● **WHAT THE TASK REQUIRES**
Wherever the word "truncations" appears in a line of the data, that line should be copied.

━━━━━ LISTED RECORDS

import Mathlib
import Literature.Barriers.NavierStokesRegularity.DyadicCascadeExistence
import Literature.Barriers.NavierStokesRegularity.DyadicCascadeUniqueness
import Literature.Barriers.NavierStokesRegularity.DyadicCascadeRegionInvariance
import Literature.Barriers.NavierStokesRegularity.DyadicInvariantRegionNumerics
import HarnessLib

/-!
# The viscous dyadic model: the a priori bound in the scaling `λₙ^{β-2+ε}`
  (Barbato–Morandin–Romito 2011, §3.2, proof of Theorem 1, "first claim")

Barrier catalogue `Literature/Barriers/NavierStokesRegularity/`, sixth **proof file** towards the
named fact `Dyadic.BarbatoMorandinRomito2011_thm1` (`DyadicCascadeRegularity`). We prove the first
claim of BMR's proof of Theorem 1 (§3.2): for `ν > 0`, `β ∈ (2, 5/2]`, a weak solution `X` of (1.1)
with non-negative square-summable datum, and a time `t₀ ≥ 0` at which
`K = sup_n λₙ^{β-2+ε}Xₙ(t₀) < ∞`, one has

  `sup_{t ≥ t₀} sup_n λₙ^{β-2+ε}Xₙ(t) ≤ K/δ = 10K`      (`IsBMRWeakSolution.scale_bound`),

with the explicit `ε = 1/100` of `DyadicCascadeRegionNumerics` (`δ = 1/10` is the parameter of the
invariant region).

## The printed argument and its transcription

BMR: rescale `Ȳₙ(t) = (δ/K₀)λₙ^{β-2+ε}Xₙ((δ/K₀)t)` (a solution of the rescaled system with
viscosity `ν̄ = (δ/K₀)ν`), truncate ((2.2), border convention `Y_{N+1} = Y_N`), note
`sup_n Ȳₙ^{(N)}(t₀) ≤ δ` so that Lemma 2.1 gives `Y^{(N)} ≤ 1`, and pass to the limit `N → ∞`
("uniqueness of `(Xₙ)` clearly ensures uniqueness of `(Ȳₙ)` … and so it is standard to show that
the solutions of (2.2) converge to `(Ȳₙ)`"). Here:

* the solution is restarted at `t₀` (`IsBMRWeakSolution.shift`; datum `X(t₀)`, non-negative and
  square-summable by `DyadicCascadePositivity`);
* the truncations are the systems `T_N^κ` of `DyadicCascadeExistence` with `κ = 2^{-(β-2+ε)}`,
  which in the variables `Yₙ = qλₙ^{β-2+ε}Xₙ` (`q = 1/(10K)`; amplitude scaling only — the time
  change of the paper is replaced by keeping the factor `1/q` in front of the quadratic terms,
  which the invariance lemma allows) is exactly BMR's (2.2): `Y_{N+1} = Y_N`,
  `Ẏₙ = -νλₙ²Yₙ + eₙ(Y_{n-1}² - G YₙY_{n+1})` with `eₙ = λₙ^β/(Gqλ_{n+1}^{β-2+ε})`,
  `e_{n+1} = 2^{2-ε}eₙ`, `G = 2^{6-2β-3ε}` (`hasDerivWithinAt_scaled`, the "straightforward
  computation" leading to (2.1)–(2.2); the identity `G·2^{3(β-2+ε)} = 2^β` is where `λ = 2` and the
  value of `γ` enter);
* `region_invariant` (Lemma 2.1, `DyadicCascadeRegionInvariance`) applies: `1 ≤ G ≤ 4`,
  `G⁻¹ ≤ 0.511` for `β ∈ (2, 5/2]`, the data satisfy `Yₙ(0) ≤ qK = 1/10 = δ`, hence lie in the
  closed region; so `Yₙ^{(N)} ≤ 1`, i.e. `λₙ^{β-2+ε}Xₙ^{(N)} ≤ 10K`, for all `N`, `n ≤ N`, `t ≥ 0`;
* a subsequence of truncations converges at every mode and time to a weak solution with datum
  `X(t₀)` (`exists_weakSolution_of_truncated`), which is `X(t₀ + ·)` by uniqueness
  (`IsBMRWeakSolution.unique`, Prop. 3.2, `β ≤ 5/2 ≤ 3`); the bound passes to the limit.

Theorem-only module. (A parallel formalisation of Lemma 2.1 for truncations, with `ε` kept
symbolic, is `DyadicInvariantRegion` / `DyadicInvariantRegionScaling`; from its numerics file we use
`two_rpow_mul_two_rpow_neg`.)

## References

* D. Barbato, F. Morandin, M. Romito, *Smooth solutions for the dyadic model*, Nonlinearity 24
  (2011) 3083–3097, §2 (2.1)–(2.2), Lemma 2.1; §3.2 proof of Thm. 1, first claim. [`BarbatoMorandinRomito2011`]
-/

noncomputable section

open Set Filter
open scoped Topology

namespace Literature.Barriers.NavierStokesRegularity.Dyadic

/-! ## Powers of `2` -/

/-- `λ_{m+2}^r = 2^r λ_{m+1}^r` (real powers; `λ = 2`). [cite: BarbatoMorandinRomito2011, §1.1 (1.1)] -/
theorem bmrLambda_succ_succ_rpow (m : ℕ) (r : ℝ) :
    bmrLambda (m + 2) ^ r = (2 : ℝ) ^ r * bmrLambda (m + 1) ^ r := by
  rw [bmrLambda_succ_succ, Real.mul_rpow (by norm_num) (bmrLambda_nonneg _)]

/-- `λₙ^r > 0` for `n ≥ 1`. [folklore] -/
theorem bmrLambda_rpow_pos {n : ℕ} (hn : n ≠ 0) (r : ℝ) : 0 < bmrLambda n ^ r :=
  Real.rpow_pos_of_pos (bmrLambda_pos hn) r

/-! ## The constants of the rescaled system for `ε = 1/100` -/

section Constants

variable {β : ℝ}

/-- `G = λ^γ = 2^{6-2β-3ε} ≥ 1` for `β ≤ 5/2` (`ε = 1/100`). [cite: BarbatoMorandinRomito2011, §2 Lemma 2.1 (proof)] -/
theorem one_le_G (hβ : β ≤ 5 / 2) : (1 : ℝ) ≤ (2 : ℝ) ^ (6 - 2 * β - 3 / 100) :=
  Real.one_le_rpow (by norm_num) (by linarith)

/-- `G = 2^{6-2β-3ε} ≤ 4` for `β ≥ 2`. [cite: BarbatoMorandinRomito2011, §2 Lemma 2.1 (proof)] -/
theorem G_le_four (hβ : 2 ≤ β) : (2 : ℝ) ^ (6 - 2 * β - 3 / 100) ≤ 4 :=
  calc (2 : ℝ) ^ (6 - 2 * β - 3 / 100) ≤ (2 : ℝ) ^ (2 : ℝ) :=
      Real.rpow_le_rpow_of_exponent_le (by norm_num) (by linarith)
    _ = 4 := by rw [Real.rpow_two]; norm_num

/-- `c = G⁻¹ = 2^{-(6-2β-3ε)} ≤ 2^{3ε-1} ≤ 0.511` for `β ≤ 5/2`. [cite: BarbatoMorandinRomito2011, §2 Lemma 2.1 (proof)] -/
theorem one_div_G_le (hβ : β ≤ 5 / 2) : 1 / (2 : ℝ) ^ (6 - 2 * β - 3 / 100) ≤ 511 / 1000 :=
  calc 1 / (2 : ℝ) ^ (6 - 2 * β - 3 / 100) = (2 : ℝ) ^ (-(6 - 2 * β - 3 / 100)) := by
        rw [one_div, Real.rpow_neg (by norm_num)]
    _ ≤ (2 : ℝ) ^ (-(97 : ℝ) / 100) := Real.rpow_le_rpow_of_exponent_le (by norm_num) (by linarith)
    _ ≤ 511 / 1000 := two_rpow_neg_97_div_100_le

/-- The exponent bookkeeping behind (2.1): `G · 2^{3(β-2+ε)} = 2^β` (`G = 2^{6-2β-3ε}`), i.e.
`λ^γ c = 1` with `c = λ^{-γ}`, `γ = 6 - 2β - 3ε`. [cite: BarbatoMorandinRomito2011, §2 (2.1)] -/
theorem G_mul_two_rpow_cube (β : ℝ) :
    (2 : ℝ) ^ (6 - 2 * β - 3 / 100) * ((2 : ℝ) ^ (β - 2 + 1 / 100)) ^ 3 = (2 : ℝ) ^ β := by
  rw [← Real.rpow_mul_natCast (by norm_num : (0 : ℝ) ≤ 2), ← Real.rpow_add (by norm_num : (0 : ℝ) < 2)]
  congr 1
  push_cast
  ring

/-- `Λ · 2^{β-2+ε} = 2^β` with `Λ = λ^{2-ε} = 2^{199/100}`: the ratio of consecutive inviscid
coefficients of (2.1). [cite: BarbatoMorandinRomito2011, §2 (2.1)] -/
theorem Lambda_mul_two_rpow (β : ℝ) :
    (2 : ℝ) ^ ((199 : ℝ) / 100) * (2 : ℝ) ^ (β - 2 + 1 / 100) = (2 : ℝ) ^ β := by
  rw [← Real.rpow_add (by norm_num : (0 : ℝ) < 2)]
  congr 1
  ring

end Constants

/-! ## The rescaled truncated system -/

section Scaled

variable {ν β q : ℝ} {N : ℕ} {U : ℕ → ℝ → ℝ}

/-- **The "straightforward computation" (2.1)–(2.2).** Let `U` solve the truncation `T_N^κ` of
(1.1), `ε = 1/100` (modes `1..N` solve (1.1); the values of `U₀` and `U_{N+1}` are immaterial
here since `λ₀ = 0`), and put `Yₙ = qλₙ^{β-2+ε}Uₙ` (`q > 0`), `G = 2^{6-2β-3ε}`,
`eₙ = λₙ^β/(Gqλ_{n+1}^{β-2+ε})`. Then for `1 ≤ n ≤ N`, `t ≥ 0`:
`Ẏₙ = -νλₙ²Yₙ + eₙ(Y_{n-1}² - G YₙY_{n+1})`. [cite: BarbatoMorandinRomito2011, §2 (2.1)–(2.2)] -/
theorem hasDerivWithinAt_scaled (hβ : 2 < β) (hq : 0 < q)
    (hUd : ∀ m < N, ∀ t, 0 ≤ t →
      HasDerivWithinAt (U (m + 1)) (bmrRHS ν β (fun k => U k t) (m + 1)) (Ici 0) t)
    {n : ℕ} (hn1 : 1 ≤ n) (hnN : n ≤ N) {t : ℝ} (ht : 0 ≤ t) :
    HasDerivWithinAt (fun τ => q * bmrLambda n ^ (β - 2 + 1 / 100) * U n τ)
      (-(ν * bmrLambda n ^ 2) * (q * bmrLambda n ^ (β - 2 + 1 / 100) * U n t) +
        bmrLambda n ^ β / ((2 : ℝ) ^ (6 - 2 * β - 3 / 100) * q * bmrLambda (n + 1) ^ (β - 2 + 1 / 100)) *
          ((q * bmrLambda (n - 1) ^ (β - 2 + 1 / 100) * U (n - 1) t) ^ 2 -
            (2 : ℝ) ^ (6 - 2 * β - 3 / 100) * (q * bmrLambda n ^ (β - 2 + 1 / 100) * U n t) *
              (q * bmrLambda (n + 1) ^ (β - 2 + 1 / 100) * U (n + 1) t)))
      (Ici 0) t := by
  obtain ⟨m, rfl⟩ : ∃ m, n = m + 1 := ⟨n - 1, by omega⟩
  have hm : m < N := by omega
  set s : ℝ := β - 2 + 1 / 100 with hs
  set G : ℝ := (2 : ℝ) ^ (6 - 2 * β - 3 / 100) with hG
  have hs0 : 0 < s := by rw [hs]; linarith
  have hβ0 : β ≠ 0 := by linarith
  have hG0 : 0 < G := Real.rpow_pos_of_pos (by norm_num) _
  have h2s : 0 < (2 : ℝ) ^ s := Real.rpow_pos_of_pos (by norm_num) _
  have hp : ∀ k : ℕ, 0 < bmrLambda (k + 1) ^ s := fun k => bmrLambda_rpow_pos (Nat.succ_ne_zero k) s
  have hG3 : G * ((2 : ℝ) ^ s) ^ 3 = (2 : ℝ) ^ β := G_mul_two_rpow_cube β
  -- the two coefficient identities
  have C3 : q * bmrLambda (m + 1) ^ s * bmrLambda (m + 1) ^ β =
      bmrLambda (m + 1) ^ β / (G * q * bmrLambda (m + 2) ^ s) * G * q ^ 2 *
        bmrLambda (m + 1) ^ s * bmrLambda (m + 2) ^ s := by
    have hden : G * q * bmrLambda (m + 2) ^ s ≠ 0 :=
      (mul_pos (mul_pos hG0 hq) (bmrLambda_rpow_pos (by omega) s)).ne'
    rw [eq_comm]
    simp only [div_mul_eq_mul_div]
    rw [div_eq_iff hden]
    ring
  have C2 : q * bmrLambda (m + 1) ^ s * bmrLambda m ^ β =
      bmrLambda (m + 1) ^ β / (G * q * bmrLambda (m + 2) ^ s) * q ^ 2 *
        (bmrLambda m ^ s) ^ 2 := by
    rcases m with _ | k
    · simp [Real.zero_rpow hβ0, Real.zero_rpow hs0.ne']
    · have hp2 : bmrLambda (k + 1 + 1) ^ s = (2 : ℝ) ^ s * bmrLambda (k + 1) ^ s :=
        bmrLambda_succ_succ_rpow k s
      have hp3 : bmrLambda (k + 1 + 2) ^ s = (2 : ℝ) ^ s * ((2 : ℝ) ^ s * bmrLambda (k + 1) ^ s) := by
        rw [show k + 1 + 2 = (k + 1) + 2 from rfl, bmrLambda_succ_succ_rpow (k + 1) s, hp2]
      have hb2 : bmrLambda (k + 1 + 1) ^ β = (2 : ℝ) ^ β * bmrLambda (k + 1) ^ β :=
        bmrLambda_succ_succ_rpow k β
      rw [hp2, hp3, hb2, ← hG3]
      have hden : G * q * ((2 : ℝ) ^ s * ((2 : ℝ) ^ s * bmrLambda (k + 1) ^ s)) ≠ 0 :=
        (mul_pos (mul_pos hG0 hq) (mul_pos h2s (mul_pos h2s (hp k)))).ne'
      rw [eq_comm]
      simp only [div_mul_eq_mul_div]
      rw [div_eq_iff hden]
      ring
  have h := (hUd m hm t ht).const_mul (q * bmrLambda (m + 1) ^ s)
  refine h.congr_deriv ?_
  simp only [Nat.add_sub_cancel]
  rw [bmrRHS_succ]
  linear_combination (U m t ^ 2) * C2 - (U (m + 1) t * U (m + 2) t) * C3

end Scaled

/-! ## The a priori bound (first claim of the proof of Theorem 1) -/

section Bound

variable {ν β : ℝ} {x : ℕ → ℝ} {X : ℕ → ℝ → ℝ}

━━━━━━━━━━

● **RESPONSE BOX**
* the truncations are the systems `T_N^κ` of `DyadicCascadeExistence` with `κ = 2^{-(β-2+ε)}`,
* a subsequence of truncations converges at every mode and time to a weak solution with datum
Theorem-only module. (A parallel formalisation of Lemma 2.1 for truncations, with `ε` kept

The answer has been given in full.